Square’s Cash app, which facilitates payments among friends, recently gave some of its users the ability to buy and sell bitcoin, in a move that according to Sarah Friar, the company’s CFO and operations lead, was about Square’s innovation, not bitcoin’s validation, as the company…
Square’s Cash app, which facilitates payments among friends, recently gave some of its users the ability to buy and sell bitcoin, in a move that according to Sarah Friar, the company’s CFO and operations lead, was about Square’s innovation, not bitcoin’s validation, as the company listens carefully to its customers when new products are launched.
Square, which recently surpassed Venmo as one of the most downloaded financial apps due to its ease-of-use, saw its shares jump more than 4 percent when the move was discovered, as it signals bitcoin trading for mainstream traders. The app, however, currently doesn’t allow users to transact in the cryptocurrency, only buy, sell, and hodl it.
As reported by CCN the company’s CEO, Jack Dorsey, gave an interview with The Verge in which he recalled being asked by numerous people how to buy bitcoin, and stated that bitcoin could be especially popular with younger people using smartphones to make payments.
At the time, Credit Suisse analysts noted that the company is will positioned to allow cryptocurrency transactions at point of sale. According to CNBC, the institutions recently elaborated its comments, adding that Square can add millions in annual revenue by supporting the cryptocurrency.

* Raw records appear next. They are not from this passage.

import Literature.Computability.QuantumComplexity.MatrixProductStateCut
import Mathlib.LinearAlgebra.Matrix.Kronecker
import HarnessLib

/-!
# Overlaps and matrix elements of matrix product states: the environment recursion and the
  transfer operator (Pérez-García–Verstraete–Wolf–Cirac 2007 §2.1; Schollwöck 2011 §4.2.1–4.2.2)

Topic `Literature/Computability/QuantumComplexity` (pub-qadeq lane; companion of
`MatrixProductStateCut.lean`). HONEST FRAMING: instance-level adjudication of specific advantage
claims; no claim about BQP vs BPP or the summit. Nothing here says anything about any particular
state, engine or cost; the file proves, once, the contraction rule by which every number an MPS
engine reports (norms, fidelities between two MPS, local expectation values, two-site correlators)
is computed — so that 'engine A's χ = 512 state has fidelity F with engine B's' is a statement about
a definite finite matrix product.

## The printed statements

* Overlap of two open-boundary MPS with matrices `M̃`, `M`:
  '`⟨φ|ψ⟩ = Σ_σ M̃^{σ₁*} ⋯ M̃^{σ_L*} M^{σ₁} ⋯ M^{σ_L}`' and its regrouping
  '`⟨φ|ψ⟩ = Σ_{σ_L} M̃^{σ_L†}( ⋯ (Σ_{σ₂} M̃^{σ₂†}(Σ_{σ₁} M̃^{σ₁†} M^{σ₁}) M^{σ₂}) ⋯ ) M^{σ_L}`'
  [cite: Schollwoeck2011AnnPhys, §4.2 first display and §4.2.1 first display], read as 'an
  iterative update of a matrix … We now introduce matrices `C^{[ℓ]}`, where `C^{[0]}` is a dummy
  matrix, being the scalar 1. Then an overlap `⟨φ|ψ⟩` can be carried out iteratively by running `ℓ`
  from 1 through `L`: `C^{[ℓ]} = Σ_{σ_ℓ} M̃^{σ_ℓ†} C^{[ℓ-1]} M^{σ_ℓ}`, where `C^{[L]}` will be a scalar
  again, containing the result. For operators taken between the two states, the natural extension
  of this approach is `C^{[ℓ]} = Σ_{σ_ℓ,σ'_ℓ} O^{σ_ℓ,σ'_ℓ} M̃^{σ_ℓ†} C^{[ℓ-1]} M^{σ'_ℓ}`.'
  [cite: Schollwoeck2011AnnPhys, §4.2.1, the two `C^{[ℓ]}` displays].
* The transfer operator: '`Ê^{[ℓ]} = … (Σ_{σ_ℓ} M^{[ℓ]σ_ℓ*} ⊗ M^{[ℓ]σ_ℓ}) …`'
  [cite: Schollwoeck2011AnnPhys, §4.2.2 display defining `Ê^{[ℓ]}`]; 'Normalization as well as
  other expectation values of product operators can be obtained from
  `⟨ψ| ⊗_{k=1}^N S_k |ψ⟩ = tr[Π_{k=1}^N E^{[k]}_{S_k}]`, with
  `E_S^{[k]} ≡ Σ_{i,j=1}^d ⟨i|S|j⟩ Ā_i^{[k]} ⊗ A_j^{[k]}`'
  [cite: PerezGarciaVerstraeteWolfCiracQIC2007, §2.1 display after 'its MPS representation is not
  unique'] (printed for the trace form; here the open-boundary form, boundary vectors in place of
  the trace — the amplitudes are those of `MatrixProductStateCut.lean`).
* Operator strings act tensor-by-tensor: 'when applying unitary `V` … we need only update `Γ^{[C]}`'
  / '`Γ'^{[l]i}_{αβ} = Σ_{j} U^i_j Γ^{[l]j}_{αβ}`' [cite: Vidal2003, Lemma 1 and its proof display].

## Contents (all proved, 0 named facts)

* §1 `MPS.crossGram A B l l'` — the environment matrix `C_{a,b} = ⟨a_A | b_B⟩` of the left blocks
  of two MPS (for `A = B`, `l = l'` it is `leftGram` of `MatrixProductStateCut.lean`:
  `leftGram_eq_crossGram`); `crossGram_zero` (`C^{(0)} = l̄ l'ᵀ`), **`crossGram_succ`**
  (`C^{(k+1)} = Σ_σ A_k(σ)† C^{(k)} B_k(σ)`, the printed recursion) and
  **`braket_amplitude_eq_crossGram`** (`⟨ψ_A|ψ_B⟩ = r̄ ⬝ C^{(n)} r'`, the final contraction with the
  right boundary vectors).
* §2 the transfer-operator form: `MPS.transferOp A B i = Σ_σ conj(A_i(σ)) ⊗ₖ B_i(σ)` (Mathlib
  Kronecker product on `χ × χ'`), **`crossGramVec_succ`** (the recursion is right-multiplication
  of the vectorised environment by `transferOp`), **`crossGramVec_eq_vecMul_prod`**
  (`vec C^{(n)} = (l̄ ⊗ l') ᵥ* Π_i E_i`) and **`braket_amplitude_eq_transfer`**
  (`⟨ψ_A|ψ_B⟩ = (l̄ ⊗ l') ⬝ (Π_i E_i) (r̄ ⊗ r')`).
* §3 operator strings: `MPS.opWeight O s s' = Π_i O_i(s_i, s'_i)`, `MPS.absorb O B`
  (`B_i(σ) ↦ Σ_{σ'} O_i(σ,σ') B_i(σ')`), **`transfer_absorb`** (the product–sum interchange
  `Π_i Σ_{σ'} O_i(s_i,σ') B_i(σ') = Σ_{s'} (Π_i O_i(s_i,s'_i)) Π_i B_i(s'_i)`), **`amplitude_absorb`**
  (an operator string maps an MPS to an MPS with the SAME bond index type),
  **`matrixElement_eq_braket_absorb`** (`⟨ψ_A| ⊗_i O_i |ψ_B⟩ = ⟨ψ_A | ψ_{absorb O B}⟩`, so §1–§2 apply
  with `E^O_i = Σ_{σ,σ'} O_i(σ,σ') conj(A_i(σ)) ⊗ₖ B_i(σ')`: `transferOp_absorb`).

Not covered: the mixed-canonical shortcut `⟨ψ|Ô^{[ℓ]}|ψ⟩ = Σ O^{σσ'} tr(M^{σ†}M^{σ'})` (needs
right-normalisation as well), operation counts (`O(L D³ d)`), periodic boundary conditions, MPOs.

## References

* [Schollwoeck2011AnnPhys] U. Schollwöck, Ann. Phys. 326, 96 (2011) = arXiv:1008.3477, §4.2 and
  §4.2.1 (overlap displays, the `C^{[ℓ]}` recursion with and without operators), §4.2.2 (transfer
  operator `Ê^{[ℓ]} = Σ_σ M^{σ*} ⊗ M^{σ}`). Read via `lit read arxiv:1008.3477` (chunks p0022–p0023).
* [PerezGarciaVerstraeteWolfCiracQIC2007] D. Pérez-García, F. Verstraete, M. M. Wolf, J. I. Cirac,
  Quantum Inf. Comput. 7, 401 (2007) = quant-ph/0608197, §2.1 (`E_S^{[k]}`; 'Normalization as
  well as other expectation values of product operators'). Read via `lit read
  arxiv:quant-ph/0608197` (chunk p0003).
* [Vidal2003] G. Vidal, PRL 91, 147902 (2003) = quant-ph/0301063, Lemma 1 (a one-site gate only
  transforms `Γ^{[l]}`). Read via `lit read arxiv:quant-ph/0301063` (chunk p0003).
-/

noncomputable section

open Finset Matrix
open scoped ComplexConjugate Kronecker

namespace Literature.Computability.QuantumComplexity

namespace MPS

variable {σ χ χ' : Type*} [Fintype σ] [Fintype χ] [DecidableEq χ] [Fintype χ'] [DecidableEq χ']

/-! ### §1 The environment ("C-matrix") recursion for overlaps -/

section CrossGram

variable {k : ℕ}

/-- The environment matrix of two MPS after `k` sites: `C_{a,b} = ⟨a_A|b_B⟩ = Σ_s conj(|a⟩_A(s)) |b⟩_B(s)`,
the cross-Gram matrix of the left block vectors of `(A, l)` and `(B, l')`.
[cite: Schollwoeck2011AnnPhys, §4.2.1 ('We now introduce matrices `C^{[ℓ]}` …')] -/
def crossGram (A : Fin k → σ → Matrix χ χ ℂ) (B : Fin k → σ → Matrix χ' χ' ℂ) (l : χ → ℂ)
    (l' : χ' → ℂ) : Matrix χ χ' ℂ :=
  Matrix.of fun a b => braket (leftBlock A l a) (leftBlock B l' b)

/-- Entries of the environment matrix. [cite: Schollwoeck2011AnnPhys, §4.2.1] -/
theorem crossGram_apply (A : Fin k → σ → Matrix χ χ ℂ) (B : Fin k → σ → Matrix χ' χ' ℂ)
    (l : χ → ℂ) (l' : χ' → ℂ) (a : χ) (b : χ') :
    crossGram A B l l' a b = braket (leftBlock A l a) (leftBlock B l' b) := rfl

/-- The Gram matrix of `MatrixProductStateCut.lean` is the diagonal case `A = B`, `l = l'`.
[cite: Schollwoeck2011AnnPhys, §4.2.1 ('for a norm calculation `⟨ψ|ψ⟩`')] -/
theorem leftGram_eq_crossGram (A : Fin k → σ → Matrix χ χ ℂ) (l : χ → ℂ) :
    leftGram A l = crossGram A A l l := rfl

/-- `C = L_A† L_B` with the left block matrices of `MatrixProductStateCut.lean`.
[cite: Schollwoeck2011AnnPhys, §4.2 second display (adjoints with reversed ordering)] -/
theorem crossGram_eq_conjTranspose_mul (A : Fin k → σ → Matrix χ χ ℂ)
    (B : Fin k → σ → Matrix χ' χ' ℂ) (l : χ → ℂ) (l' : χ' → ℂ) :
    crossGram A B l l' = (leftMat A l)ᴴ * leftMat B l' := by
  ext a b
  simp only [crossGram, leftMat, braket, Matrix.mul_apply, Matrix.conjTranspose_apply,
    Matrix.of_apply, Complex.star_def]

omit [Fintype σ] [Fintype χ'] [DecidableEq χ'] in
/-- The empty-chain left block vector is the boundary vector itself. [folklore] -/
private theorem leftBlock_zero (A : Fin 0 → σ → Matrix χ χ ℂ) (l : χ → ℂ) (a : χ)
    (s : Fin 0 → σ) : leftBlock A l a s = l a := by
  simp [leftBlock, transfer]

/-- **`C^{(0)}`**: before any site the environment is the outer product of the two left boundary
vectors, `C^{(0)}_{a,b} = conj(l_a) l'_b` (the printed 'dummy matrix, being the scalar 1' when both
boundaries are the dummy index). [cite: Schollwoeck2011AnnPhys, §4.2.1 (`C^{[0]}`)] -/
theorem crossGram_zero (A : Fin 0 → σ → Matrix χ χ ℂ) (B : Fin 0 → σ → Matrix χ' χ' ℂ)
    (l : χ → ℂ) (l' : χ' → ℂ) : crossGram A B l l' = vecMulVec (star l) l' := by
  ext a b
  simp [crossGram, braket, leftBlock_zero, vecMulVec_apply]

/-- **The environment recursion** `C^{(k+1)} = Σ_σ A_k(σ)† C^{(k)} B_k(σ)` — '`C^{[ℓ]} =
Σ_{σ_ℓ} M̃^{σ_ℓ†} C^{[ℓ-1]} M^{σ_ℓ}`'. [cite: Schollwoeck2011AnnPhys, §4.2.1 (first `C^{[ℓ]}`
display); the regrouped overlap display before it] -/
theorem crossGram_succ (A : Fin (k + 1) → σ → Matrix χ χ ℂ) (B : Fin (k + 1) → σ → Matrix χ' χ' ℂ)
    (l : χ → ℂ) (l' : χ' → ℂ) :
    crossGram A B l l'
      = ∑ x : σ, (A (Fin.last k) x)ᴴ * crossGram (headSites A) (headSites B) l l'
          * B (Fin.last k) x := by
  ext a b
  rw [crossGram_eq_conjTranspose_mul, Matrix.mul_apply, Matrix.sum_apply]
  -- regroup the configurations `u : Fin (k+1) → σ` of the block as pairs `(s, x)`
  rw [← Fintype.sum_equiv (Fin.appendEquiv k 1)
    (fun sx => (leftMat A l)ᴴ a (Fin.append sx.1 sx.2) * leftMat B l' (Fin.append sx.1 sx.2) b)
    (fun u => (leftMat A l)ᴴ a u * leftMat B l' u b) (fun _ => rfl)]
  rw [Fintype.sum_prod_type, Finset.sum_comm]
  simp only [Matrix.conjTranspose_apply, leftMat_append]
  rw [Fintype.sum_equiv (Equiv.funUnique (Fin 1) σ)
    (fun x : Fin 1 → σ => ∑ s : Fin k → σ,
      star ((leftMat (headSites A) l * A (Fin.last k) (x 0)) s a)
        * (leftMat (headSites B) l' * B (Fin.last k) (x 0)) s b)
    (fun x0 : σ => ∑ s : Fin k → σ,
      star ((leftMat (headSites A) l * A (Fin.last k) x0) s a)
        * (leftMat (headSites B) l' * B (Fin.last k) x0) s b)
    (fun x => by simp only [Equiv.funUnique_apply, Fin.default_eq_zero])]
  refine sum_congr rfl fun x0 _ => ?_
  have h : (A (Fin.last k) x0)ᴴ * crossGram (headSites A) (headSites B) l l' * B (Fin.last k) x0
      = (leftMat (headSites A) l * A (Fin.last k) x0)ᴴ
          * (leftMat (headSites B) l' * B (Fin.last k) x0) := by
    rw [crossGram_eq_conjTranspose_mul, Matrix.conjTranspose_mul, Matrix.mul_assoc,
      Matrix.mul_assoc, Matrix.mul_assoc]
  rw [h, Matrix.mul_apply]
  rfl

Credit Suisse analyst Paul Chondra notably wrote that it may even prompt adoption by its competitors, citing PayPal as an example:
“While we are positive on Square’s strategy, to the extent it confers legitimacy on Bitcoin and prompts adoption by other providers (i.e., PayPal) the biggest beneficiary may be the crypto-asset industry,”
According to Credit Suisse’s estimates, Square can add 10 million bitcoin buyers over two years, taking Coinbase’s growth into account, which would drive its revenue up by $30 million. Furthermore, Chondra said the company may charge a 1.5 percent fee per transaction, and estimated that the average customer could spend about $200 a year in bitcoin.
At the end of his analysis, Chondra reiterated his neutral rating, but increased his price target for Square’s shares, from $31 to $37. At press time, Square’s shares were trading at $48.81, following a surge partly triggered by Chondra’s analysis and its bitcoin play.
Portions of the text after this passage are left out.